Getting an accurate view of the whole picture requires turning to actual measured results. Amazingly, despite the installation of thousands of ground-source heat pumps in the United States, nobody has apparently ever gone around and measured the COP of randomly selected installed systems and published the data.
The closest thing available to a real-world study of installed heat-pump efficiency is a small study done by a heat-pump trade association in cooperation with an electric utility company—surely not neutral parties.
For the study, they installed new systems that included such energy-efficient features as high-efficiency fan motors and PVC ducts, and still managed to squeeze out a COP of only just over 3 when the systems were new. (The trade association and utility will not share the actual measured data for this study.) As the groundwater temperature drops, this COP can be expected to drop as well.
I have done some measuring, and people I know have done some measuring. Based on these measurements, I think a whole-system COP of about 2 is a realistic estimate of the performance of a typical, real-world, installed system. Unfortunately this means that the geothermal heat pump actually will burn significantly more fossil fuel than a high-efficiency gas or oil boiler or furnace.
Almost nobody knows this, though, because almost nobody is measuring. And no measuring means nobody is learning from mistakes that are wasting energy. More important, it means that many people are blindly installing what they are led to believe is a magic heating and cooling appliance. What we should be doing is rewarding manufacturers and installers who are trying to improve on these shortcomings. Instead, we just keep renaming the heat pump to make it sound less technical, and avoid the implication that the systems actually use any energy at all. Heat pump has become geothermal, geoexchange, and sometimes even geocomfort.
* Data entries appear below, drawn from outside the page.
import Summits.QuantumFields.BalabanUV.Beta.FP.TorusCompanionLamPacked
import Literature.MathematicalPhysics.QuantumFieldTheory.Balaban1983to89.Beta.StepJetData

/-!
# `BalabanUV.Beta.FP.TorusHSideJetPeriodic` — road «FP» for binder row D1, ROUTE T (β1), SPEC-48 §E (E3):
# **THE END WRAPPER's PINNED FIRST-ORDER H-SIDE JET `H₁f v` IS ONE PERIODISED LATTICE KERNEL `perF T (dper T 𝒱)` ON THE FINEST TORUS —
# the W term and EVERY Λ-storey (the top one = co-depth `0`) as periodised cores, summed under their letters; `𝒱` DISPLAYED**

WHY.  The END wrapper `StepRecursionFeedNestedNamedB.d1Tel_JcComp_ctr_named` (p405971 ✓) pins (`hH₁f`)
`H₁f v = (−2c) • Σ_b hb b • (perF T (dper T (wilsonA b)))|ff + w • Σ_ā hb ā • (perF T (dper T (SLam N cf 𝒽 ā)))|ff + compSumSym Lc (onTowerFamily Lc M F) M lev rs n`
on the finest torus `T := towerTorus Lc M n`, while its N-binding `hHN₁` reads the (X-conjugated) jet as ONE periodised lattice kernel `(perF T (dper T (VN …)))|ff`.
g36 packed the companion sum (`TorusCompanionLamPacked.compSumSym_lam_eq_perF_dper`, p409603 ✓) as `perF T (dper T (Σ_{j<n} 𝒦_j))`, `𝒦_j` = the sandwich of the
storey-`j` Λ-core by an2's composite linear legs `compLinKer ℓ Lc (n − j)`.  THIS FILE closes (E3): the TOP Λ term is the co-depth-`0` storey of the SAME display
(`compLinKer ℓ Lc 0` = the bond delta, §3), the W term is the periodised W-core (`TorusCompanionCorePeriodic.perF_dper_core_of_biLoc` with the lit letter
`StepJetData.locStencil_wilsonA`, §4), and `perF ∘ dper` is additive under the two pointwise summability letters (§1) — so **`H₁f v = perF T (dper T 𝒱)`** for the
DISPLAYED lattice kernel `𝒱 x y a b = (−2c) · Σ_b hb n b · wilsonA d b.2 b.1 x y (inl a) (inl b) + Σ_{j ≤ n} 𝒦_j x y a b` (§6 `H1f_eq_perF_dper`), with the two letters of
`𝒱` (§6) and of every storey kernel `𝒦_j`, `j ≤ n` (§5 — g36 had them only inside a proof) exported for the (E4) match.

WHAT ([folklore] `tsum` bookkeeping BY NAME over g36's seven files; no `def`, no `def … : Prop`, nothing cited, 0 sorry):
§1 `dper_apply_of_eq_add`, `summable_diag_of_eq_add`, `summable_right_of_eq_add`, `perF_dper_of_eq_add` (additivity of `dper` and `perF ∘ dper` under the letters,
for a kernel DISPLAYED as a sum); §2 the wrapper's data generically, `brick_rebase`, `storey_display`; §3 `sandwich_delta_eval`, `storey_top_eq_core`; §4
`perF_dper_wCore` (the W term alone), the W letters, `H1fKernel_eq`; §5 the Λ-storeys' letters `summable_{brick,lamCore,storey,storeySum}_{diag,right}`; §6
**`H1f_eq_perF_dper`**, `summable_H1fKernel_diag ∕ _right`.  WRAPPER DICTIONARY (instantiate, nothing to prove): `d := 3`, `n := n+1`, `M := fine Lc (Mc B)`,
`lev i := n+1−i`, `rs _ := ctrOff 4 Lc`, `w := w n`, `c := c n`, `hb k := hb n B k v`, `cf := cf n B`, `𝒽 μ y := symHessFFAt (toSite (ctrOff 4 Lc)) Lc μ y`.
WHAT THIS IS NOT: not the identification of `𝒱` with the ff-block of an2's `VN (n+1) μ y` at `v := dv n B (μ, y)` ((E4) ∕ (C1), the row's words: F6a′
`compVHKer_unroll`, F6a″ `liftUp_eq_sum_compLinKer`, F6a‴ `tsum_mul_compVHKer_eq`, PART 8 `mul_sum_mul_SLam_eq`, the table words); not the X-conjugation of `hH'₁f`;
not a discharge of `LocStencil (SLam N (cf j) 𝒽)` (an2's `locStencil_SLam` ⟸ PART 9 `abs_pullback_le` + an1's `vertexFamily_symHessFFAt`); no row of the END wrapper
discharged; no estimate; nothing of Bałaban's asserted, valued or discharged; 0∕4 row-D1 binders (hW, hR, D1Tel, D1Rep); ROOT M‴ p325680 untouched; NOT (C1),
NOT (L2′), NOT (T-ID), NOT SDF, NOT D1, NOT BetaPertH, NOT continuum, NOT Clay.

HONEST DEPENDENCY (page 1, mandatory): continuum YM on T⁴ ⇐ BetaPertH ∧ nine spine estimates (0/9 proved); BetaPertH ⇐ (D1) ∧ (D4) ∧ CAP+tail;
G-an2-4 gates asym, D1 and NE2/3/4.  HONEST FRAMING (cell contract, verbatim): «discharging `BetaPertH` makes Bałaban's UV stability UNCONDITIONAL —
a real constructive-QFT result; it is NOT the continuum limit and NOT the Clay problem.»  ABSOLUTE RULE (cell charter, verbatim): «No internally-minted
statement may enter as a cited fact. Every hypothesis is either kernel-proved in this package or a verbatim quotation of a PUBLISHED theorem with page
reference. The manuscript(s) under audit are NOT citable for their own disputed steps — they are the thing under adjudication; programme-internal
(2001/route/tribunal) claims are never citable.»  Road «FP» OWNER, b2b-balaban-beta-d1-p3 gen 37, 2026-08-26.  No existing file touched.
-/

noncomputable section

open scoped BigOperators

namespace Summit.QuantumFields.BalabanUV.Beta.FP.TorusHSideJetPeriodic

open Finset Matrix
open Literature.MathematicalPhysics.QuantumFieldTheory.Balaban1983to89 Literature.MathematicalPhysics.QuantumFieldTheory.Balaban1983to89.Beta
open B4TorusKernel.MultiPeriod (translate)  open B6Lemma24Torus (pbox)  open AffineAveraging (Site)  open AveragingHessianKernels (Bond)
open AveragingContoursRooted (ctr)  open ExpKernelCalculus (MKer BiLoc)  open OneStepResolventKernel (Fib LocStencil)  open InterLevelTransport (SLam)
open StepJetData (wilsonA wBound wBound_nonneg locStencil_wilsonA)
open Summit.QuantumFields.BalabanUV.Beta.SymAveragingHessianCounts (symLinKerAt)  open Summit.QuantumFields.BalabanUV.Beta.BorderedHessian (stepScale)
open Summit.QuantumFields.BalabanUV.Beta.CompositeVertexKernelRec (compLinKer compLinKer_zero)
open Summit.QuantumFields.BalabanUV.Beta.FP.KernelPeriodisationFib (Idx perF perF_apply perZ perZ_apply)
open Summit.QuantumFields.BalabanUV.Beta.FP.KernelPeriodisationFibLoc (dper dper_apply)
open Summit.QuantumFields.BalabanUV.Beta.FP.TorusCompositeObjects (towerTorus)  open Summit.QuantumFields.BalabanUV.Beta.FP.TorusCompositeObjectsG (compRowsSym)
open Summit.QuantumFields.BalabanUV.Beta.FP.TorusCompositeCompanionSumG (compSumSym)  open Summit.QuantumFields.BalabanUV.Beta.FP.TorusCompositeCompanionFamilyG (onTowerFamily)
open Summit.QuantumFields.BalabanUV.Beta.FP.TorusCompositeRowsSymKernel (rowsLeg_translate exists_rowsLeg_window)
open Summit.QuantumFields.BalabanUV.Beta.FP.TorusCompanionSumPeriodic (perF_dper_finset_sum)
open Summit.QuantumFields.BalabanUV.Beta.FP.TorusCompanionCorePeriodic (perF_dper_core_of_biLoc summable_core_diag summable_core_right summable_ff_diag_of_biLoc
  summable_ff_right_of_biLoc)
open Summit.QuantumFields.BalabanUV.Beta.FP.TorusTwoScaleSandwichLetters (summable_sandwich_diag_of_tsum summable_dper_sandwich_right_of_tsum)
open Summit.QuantumFields.BalabanUV.Beta.FP.TorusCompanionLamPacked (compSumSym_lam_eq_perF_dper towerTorus_towerTorus)
set_option maxHeartbeats 800000 in  -- identification bookkeeping (★ file 2)
/-- **class_A ⇒ `tr r₀ = tr (D η₀ ψ₀)`**: an irreducible smooth `r₀` with `r_B r₀` finite-dimensional and a class_A weight of `![x,y,z]` is `≅ range Φ ≅ D η₀ ψ₀` (★ file 2
`nonempty_equiv_sub_of_classA`), and equivalent representations have equal characters (★ `smoothTrace_eq_of_equiv`). [cite: BernsteinZelevinsky1977, §2.3, Thm. 2.9] [cite: Zelevinsky1980, Thm. 6.1] -/
theorem smoothTrace_eq_of_classA (hx : IsOpen ((x.ker : Subgroup Fˣ) : Set Fˣ)) (hy : IsOpen ((y.ker : Subgroup Fˣ) : Set Fˣ))
    (hz : IsOpen ((z.ker : Subgroup Fˣ) : Set Fˣ)) (hinj : Function.Injective (![x, y, z] : Fin 3 → (Fˣ →* ℂˣ)))
    (u₁ : (parabolicIndGL F (lastBlockLabel 2) ((Representation.trivial ℂ (Π a : Bool, GL {i : Fin 2 // lastBlockLabel 2 i = a} F) ℂ).twist (maxParabolicLeviChar F 2 (y) (z)))).IsIrreducible)
    (u₂ : (parabolicIndGL F (lastBlockLabel 2) ((Representation.trivial ℂ (Π a : Bool, GL {i : Fin 2 // lastBlockLabel 2 i = a} F) ℂ).twist (maxParabolicLeviChar F 2 (z) (y)))).IsIrreducible)
    (u₃ : (parabolicIndGL F (lastBlockLabel 2) ((Representation.trivial ℂ (Π a : Bool, GL {i : Fin 2 // lastBlockLabel 2 i = a} F) ℂ).twist (maxParabolicLeviChar F 2 (x) (z)))).IsIrreducible)
    (u₄ : (parabolicIndGL F (lastBlockLabel 2) ((Representation.trivial ℂ (Π a : Bool, GL {i : Fin 2 // lastBlockLabel 2 i = a} F) ℂ).twist (maxParabolicLeviChar F 2 (z) (x)))).IsIrreducible)
    (h3cell : ∀ c : Fin 3 → Fin 2, Monotone c → Function.Surjective c →
      ∀ (W : Type) [AddCommGroup W] [Module ℂ W] (σ : Representation ℂ (Π a : Fin 2, GL {i : Fin 3 // c i = a} F) W),
        σ.IsIrreducible → σ.IsSmooth → σ.IsSupercuspidal →
        ∀ (N : Subrepresentation (jacquetGL F c (parabolicIndGL F (id : Fin 3 → Fin 3) ((Representation.trivial ℂ (Π a : Fin 3, GL {i : Fin 3 // (id : Fin 3 → Fin 3) i = a} F) ℂ).twist (∏ a : Fin 3, (((![x, y, z] : Fin 3 → (Fˣ →* ℂˣ))) a).comp (Matrix.GeneralLinearGroup.det.comp (Pi.evalMonoidHom (fun a : Fin 3 => GL {i : Fin 3 // (id : Fin 3 → Fin 3) i = a} F) a)))))))
          (q : N.toRepresentation.IntertwiningMap σ), q = 0)
    (η₀ ψ₀ : Fˣ →* ℂˣ) (hη₀ : IsOpen ((η₀.ker : Subgroup Fˣ) : Set Fˣ)) (hψ₀ : IsOpen ((ψ₀.ker : Subgroup Fˣ) : Set Fˣ))
    (Φ : (parabolicIndGL F (![false, false, true] : Fin 3 → Bool) ((Representation.trivial ℂ (Π a : Bool, GL {i : Fin 3 // (![false, false, true] : Fin 3 → Bool) i = a} F) ℂ).twist ((η₀.comp (Matrix.GeneralLinearGroup.det.comp (Pi.evalMonoidHom (fun a : Bool => GL {i : Fin 3 // (![false, false, true] : Fin 3 → Bool) i = a} F) false))) * (ψ₀.comp (Matrix.GeneralLinearGroup.det.comp (Pi.evalMonoidHom (fun a : Bool => GL {i : Fin 3 // (![false, false, true] : Fin 3 → Bool) i = a} F) true)))))).IntertwiningMap
      (parabolicIndGL F (id : Fin 3 → Fin 3) ((Representation.trivial ℂ (Π a : Fin 3, GL {i : Fin 3 // (id : Fin 3 → Fin 3) i = a} F) ℂ).twist (∏ a : Fin 3, (((![x, y, z] : Fin 3 → (Fˣ →* ℂˣ))) a).comp (Matrix.GeneralLinearGroup.det.comp (Pi.evalMonoidHom (fun a : Fin 3 => GL {i : Fin 3 // (id : Fin 3 → Fin 3) i = a} F) a))))))
    (hΦ : Function.Injective Φ) (hΦ' : ¬ Function.Surjective Φ)
    (r₀ : SmoothIrrep (GL (Fin 3) F)) [FiniteDimensional ℂ (restrictUnipotentGL F (id : Fin 3 → Fin 3) r₀.ρ).Coinvariants]
    (hw : finrank ℂ ↥(⨅ m, Module.End.maxGenEigenspace (normalizedJacquetGL F (id : Fin 3 → Fin 3) r₀.ρ m) (((∏ a : Fin 3, (((![x, y, z] : Fin 3 → (Fˣ →* ℂˣ))) a).comp (Matrix.GeneralLinearGroup.det.comp (Pi.evalMonoidHom (fun a : Fin 3 => GL {i : Fin 3 // (id : Fin 3 → Fin 3) i = a} F) a))) m : ℂˣ) : ℂ)) ≠ 0 ∨
      finrank ℂ ↥(⨅ m, Module.End.maxGenEigenspace (normalizedJacquetGL F (id : Fin 3 → Fin 3) r₀.ρ m) (((∏ a : Fin 3, (((![x, z, y] : Fin 3 → (Fˣ →* ℂˣ))) a).comp (Matrix.GeneralLinearGroup.det.comp (Pi.evalMonoidHom (fun a : Fin 3 => GL {i : Fin 3 // (id : Fin 3 → Fin 3) i = a} F) a))) m : ℂˣ) : ℂ)) ≠ 0 ∨
      finrank ℂ ↥(⨅ m, Module.End.maxGenEigenspace (normalizedJacquetGL F (id : Fin 3 → Fin 3) r₀.ρ m) (((∏ a : Fin 3, (((![z, x, y] : Fin 3 → (Fˣ →* ℂˣ))) a).comp (Matrix.GeneralLinearGroup.det.comp (Pi.evalMonoidHom (fun a : Fin 3 => GL {i : Fin 3 // (id : Fin 3 → Fin 3) i = a} F) a))) m : ℂˣ) : ℂ)) ≠ 0)
    [MeasurableSpace (GL (Fin 3) F)] [BorelSpace (GL (Fin 3) F)] (μ : Measure (GL (Fin 3) F)) [μ.IsHaarMeasure] (f : GL (Fin 3) F → ℂ) :
    r₀.ρ.smoothTrace μ f = (parabolicIndGL F (![false, false, true] : Fin 3 → Bool) ((Representation.trivial ℂ (Π a : Bool, GL {i : Fin 3 // (![false, false, true] : Fin 3 → Bool) i = a} F) ℂ).twist ((η₀.comp (Matrix.GeneralLinearGroup.det.comp (Pi.evalMonoidHom (fun a : Bool => GL {i : Fin 3 // (![false, false, true] : Fin 3 → Bool) i = a} F) false))) * (ψ₀.comp (Matrix.GeneralLinearGroup.det.comp (Pi.evalMonoidHom (fun a : Bool => GL {i : Fin 3 // (![false, false, true] : Fin 3 → Bool) i = a} F) true)))))).smoothTrace μ f := by
  haveI := nontrivial_parabolicIndGL F (![false, false, true] : Fin 3 → Bool) monotone_twoOne
    ((Representation.trivial ℂ (Π a : Bool, GL {i : Fin 3 // (![false, false, true] : Fin 3 → Bool) i = a} F) ℂ).twist ((η₀.comp (Matrix.GeneralLinearGroup.det.comp (Pi.evalMonoidHom (fun a : Bool => GL {i : Fin 3 // (![false, false, true] : Fin 3 → Bool) i = a} F) false))) * (ψ₀.comp (Matrix.GeneralLinearGroup.det.comp (Pi.evalMonoidHom (fun a : Bool => GL {i : Fin 3 // (![false, false, true] : Fin 3 → Bool) i = a} F) true)))))
    (isSmooth_trivial_twist (isOpen_ker_psiQ η₀ ψ₀ hη₀ hψ₀))
  have hN0 : Φ.range ≠ ⊥ := by
    intro h0
    obtain ⟨d, hd⟩ := exists_ne (0 : (Representation.SmoothInd (standardParabolicGL F (![false, false, true] : Fin 3 → Bool)) (Representation.twist (((Representation.trivial ℂ (Π a : Bool, GL {i : Fin 3 // (![false, false, true] : Fin 3 → Bool) i = a} F) ℂ).twist ((η₀.comp (Matrix.GeneralLinearGroup.det.comp (Pi.evalMonoidHom (fun a : Bool => GL {i : Fin 3 // (![false, false, true] : Fin 3 → Bool) i = a} F) false))) * (ψ₀.comp (Matrix.GeneralLinearGroup.det.comp (Pi.evalMonoidHom (fun a : Bool => GL {i : Fin 3 // (![false, false, true] : Fin 3 → Bool) i = a} F) true))))).comp (leviProjection F (![false, false, true] : Fin 3 → Bool))) (rootDeltaChar (standardParabolicGL F (![false, false, true] : Fin 3 → Bool))))))
    have hmem : Φ d ∈ Φ.range := ⟨d, rfl⟩
    rw [h0] at hmem
    have h1 : Φ d = 0 := (Submodule.mem_bot ℂ).1 hmem
    exact hd (hΦ (h1.trans (map_zero Φ).symm))
  have hN1 : Φ.range ≠ ⊤ := fun ht => hΦ' fun w => by
    have hw' : w ∈ Φ.range := by rw [ht]; trivial
    exact hw'
  haveI : r₀.ρ.IsIrreducible := r₀.isIrreducible
  have hne := nonempty_equiv_sub_of_classA x y z r₀.ρ hx hy hz hinj u₁ u₂ u₃ u₄ h3cell Φ.range hN0 hN1 r₀.isSmooth hw
  obtain ⟨e⟩ := hne
  have eD : (parabolicIndGL F (![false, false, true] : Fin 3 → Bool) ((Representation.trivial ℂ (Π a : Bool, GL {i : Fin 3 // (![false, false, true] : Fin 3 → Bool) i = a} F) ℂ).twist ((η₀.comp (Matrix.GeneralLinearGroup.det.comp (Pi.evalMonoidHom (fun a : Bool => GL {i : Fin 3 // (![false, false, true] : Fin 3 → Bool) i = a} F) false))) * (ψ₀.comp (Matrix.GeneralLinearGroup.det.comp (Pi.evalMonoidHom (fun a : Bool => GL {i : Fin 3 // (![false, false, true] : Fin 3 → Bool) i = a} F) true)))))).Equiv Φ.range.toRepresentation :=
    Representation.Equiv.mk (LinearEquiv.ofInjective Φ.toLinearMap hΦ) fun g => LinearMap.ext fun v => Subtype.ext (by
      change Φ (_) = _
      exact Representation.IntertwiningMap.isIntertwining _ _ Φ g v)
  rw [← congrFun (Representation.smoothTrace_eq_of_equiv _ μ e) f, congrFun (Representation.smoothTrace_eq_of_equiv _ μ eD) f]
import Literature.AlgebraicGeometry.HodgeTheory.AlgebraicCechDeRhamRealization
import Literature.AlgebraicGeometry.HodgeTheory.AlgebraicCechDeRhamBasicOpenCover
import Literature.Geometry.Kaehler.LocalFormsCohomologyComparison
import HarnessLib

/-!
# The realisation of the algebraic Čech–de Rham complex of an affine `X` is compatible with
# Grothendieck's comparison map

[topic AlgebraicGeometry/HodgeTheory]

Let `X` be an AFFINE smooth `ℂ`-scheme with analytic model `A` (`X^an = A.carrier`), an onto-or-not
presentation `φ_{x₀} : ℂ[T₁, …, T_{N₀}] → Γ(X, 𝒪)` with `I₀ = ker φ_{x₀}` (so `Ω^q(X) = RegularForm I₀ q`
and `H^n_dR(X) = DeRhamCohomology I₀ n`), a family of opens `𝔘 = (U_i)` with affine finite
intersections (`IsAffineCover U`) and charts `C : CoverCharts X 𝔘`. The tree has

* the algebraic Čech–de Rham double complex `Č(𝔘, Ω•_alg)` with its ROW AUGMENTATION by the global
  forms `Ω•(X) → Č⁰(𝔘, Ω•_alg)` and the EDGE MAP `Hⁿ(Ω•(X), d) → Hⁿ(Tot Č(𝔘, Ω•_alg))`
  (`HodgeTheory/AlgebraicCechDeRham`: `CoverCharts.rowAugmentation`, `CoverCharts.edgeMap`);
* the REALISATION `Č(𝔘, Ω•_alg) → Č(𝔘^an, Ω•_smooth)` and `CoverCharts.realizeDeRham :
  Hⁿ(Tot_ℝ Č(𝔘, Ω•_alg)) → Hⁿ(Ω•(X^an), d)` (`HodgeTheory/AlgebraicCechDeRhamRealization`, node P2 of
  the lane's Route P);
* Grothendieck's comparison map `deRhamComparison A x₀ : H^n_dR(X) → H^n_dR(X^an; ℂ)` on GLOBAL
  classes (`HodgeTheory/RegularFormRealization`, [Grothendieck1966, (5)]) and the identification
  `Hⁿ(Ω•(X^an), d) ≃ complexDeRhamCohomology` (`Geometry/Kaehler/LocalFormsCohomologyComparison`).

This file proves that these fit into ONE commutative square — the degeneration statement
"`ℍ*(X, Ω•_alg) = H*(Γ(X, Ω•))` for affine `X`, compatibly with the map to `X^an`"
[Grothendieck1966, p. 96 (4)–(6); CattaniElZeinGriffithsLe2014, Ch. 2 §2.9.2 (p. 109) (2.9.1)–(2.9.2):
"a similar computation … compatibly with the restriction maps"]:

* `CoverCharts.rowAugmentationℝ`, `CoverCharts.edgeMapℝ` — the row augmentation and edge map with
  scalars restricted to `ℝ` (the smooth side is a complex of real vector spaces), bijective under the
  same exactness hypotheses (`bijective_edgeMapℝ`);
* `AnalyticModel.globalRealize` — the holomorphic image `Ω^q(X) → Ω^q(X^an)` as a map into the forms
  on `univ`, and **`CoverCharts.realizeAugHom`**: together with the realisation of Čech cochains it
  is a MORPHISM OF ROW AUGMENTATIONS (`ADoubleComplex.RowAugmentation.Hom`) — it commutes with `d`
  (`regularFormRealize_d`) and with the augmentations (restricting the global holomorphic image to
  the open piece over `U_i` is the local realisation of the algebraic restriction,
  `AnalyticModel.restr_regularFormRealize`);
* **`CoverCharts.realizeDeRham_edgeMapℝ`** — `realizeDeRham ∘ edgeMapℝ = Hⁿ(globalRealize)`
  (naturality of edge maps, `RowAugmentation.Hom.totMap_cohMap`), and
  **`CoverCharts.localCohomologyEquivComplexDeRham_realizeDeRham_edgeMapℝ`** — on the class of a
  closed global form `z`, `realizeDeRham (edgeMapℝ [z])` read in `complexDeRhamCohomology` IS
  `deRhamComparison A x₀ [z]`;
* consequences when the augmented rows are exact (e.g. for a finite basic-open cover of an affine
  `X`, `HodgeTheory/AlgebraicCechDeRhamBasicOpenCover`): the realised algebraic Čech–de Rham classes
  are EXACTLY the image of Grothendieck's comparison map (`range_realizeDeRham_eq`), so
  `realizeDeRham` is onto iff `deRhamComparison` is (`surjective_realizeDeRham_iff`) — the form in
  which Route P feeds the surjectivity half of [Grothendieck1966, Thm. 1′] (the tree's named fact
  `grothendieck_comparison_realize_surjective`, via `RegularFormRealization`); in particular,
  UNCONDITIONALLY for a finite basic-open cover `(D(g_i))` of the affine `X` with onto presentation
  (`isAffineCover_basicCover`, `iSup_basicCover_eq_top`,
  **`surjective_realizeDeRham_iff_of_basicCover`**, by `HodgeTheory/AlgebraicCechDeRhamBasicOpenCover`).

Everything is proved; definitions with bodies; no named facts (net debt 0).

## References

* [Grothendieck1966] A. Grothendieck, *On the de Rham cohomology of algebraic varieties*, Publ.
  Math. IHÉS 29 (1966), p. 96 (4)–(6), Thm. 1′.
* [CattaniElZeinGriffithsLe2014] E. Cattani, F. El Zein, P. Griffiths, Lê D. T. (eds.), *Hodge
  Theory*, Princeton Math. Notes 49 (2014), Ch. 2 (F. El Zein, L. Tu) §2.9.2, p. 109, (2.9.1)–(2.9.2).
* [BottTu1982Forms] R. Bott, L. W. Tu, *Differential Forms in Algebraic Topology*, §8, Prop. 8.8.
* [Weibel1994] C. Weibel, *An Introduction to Homological Algebra*, 1.2.4, Thm. 2.7.2, Lemma 2.7.3.
* [Hartshorne1977] R. Hartshorne, *Algebraic Geometry*, II Prop. 2.2 (b).
-/

noncomputable section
A more honest approach would be to admit that heat pumps use electricity, which in most cases means burning more fuel than would be consumed by an appliance that burns gas right in the home. Admitting this could lead to finding out what, if anything, can be done to reduce the amount of electricity heat pumps use. Meanwhile, with heat pumps no longer seen as magic, attention can shift to making buildings energy efficient. Anyone interested in reducing the amount of energy that buildings use can focus on using good insulation and air-tightening, well-designed ventilation systems, shading windows from summer sun, sealed combustion appliances, and thermostats in every room.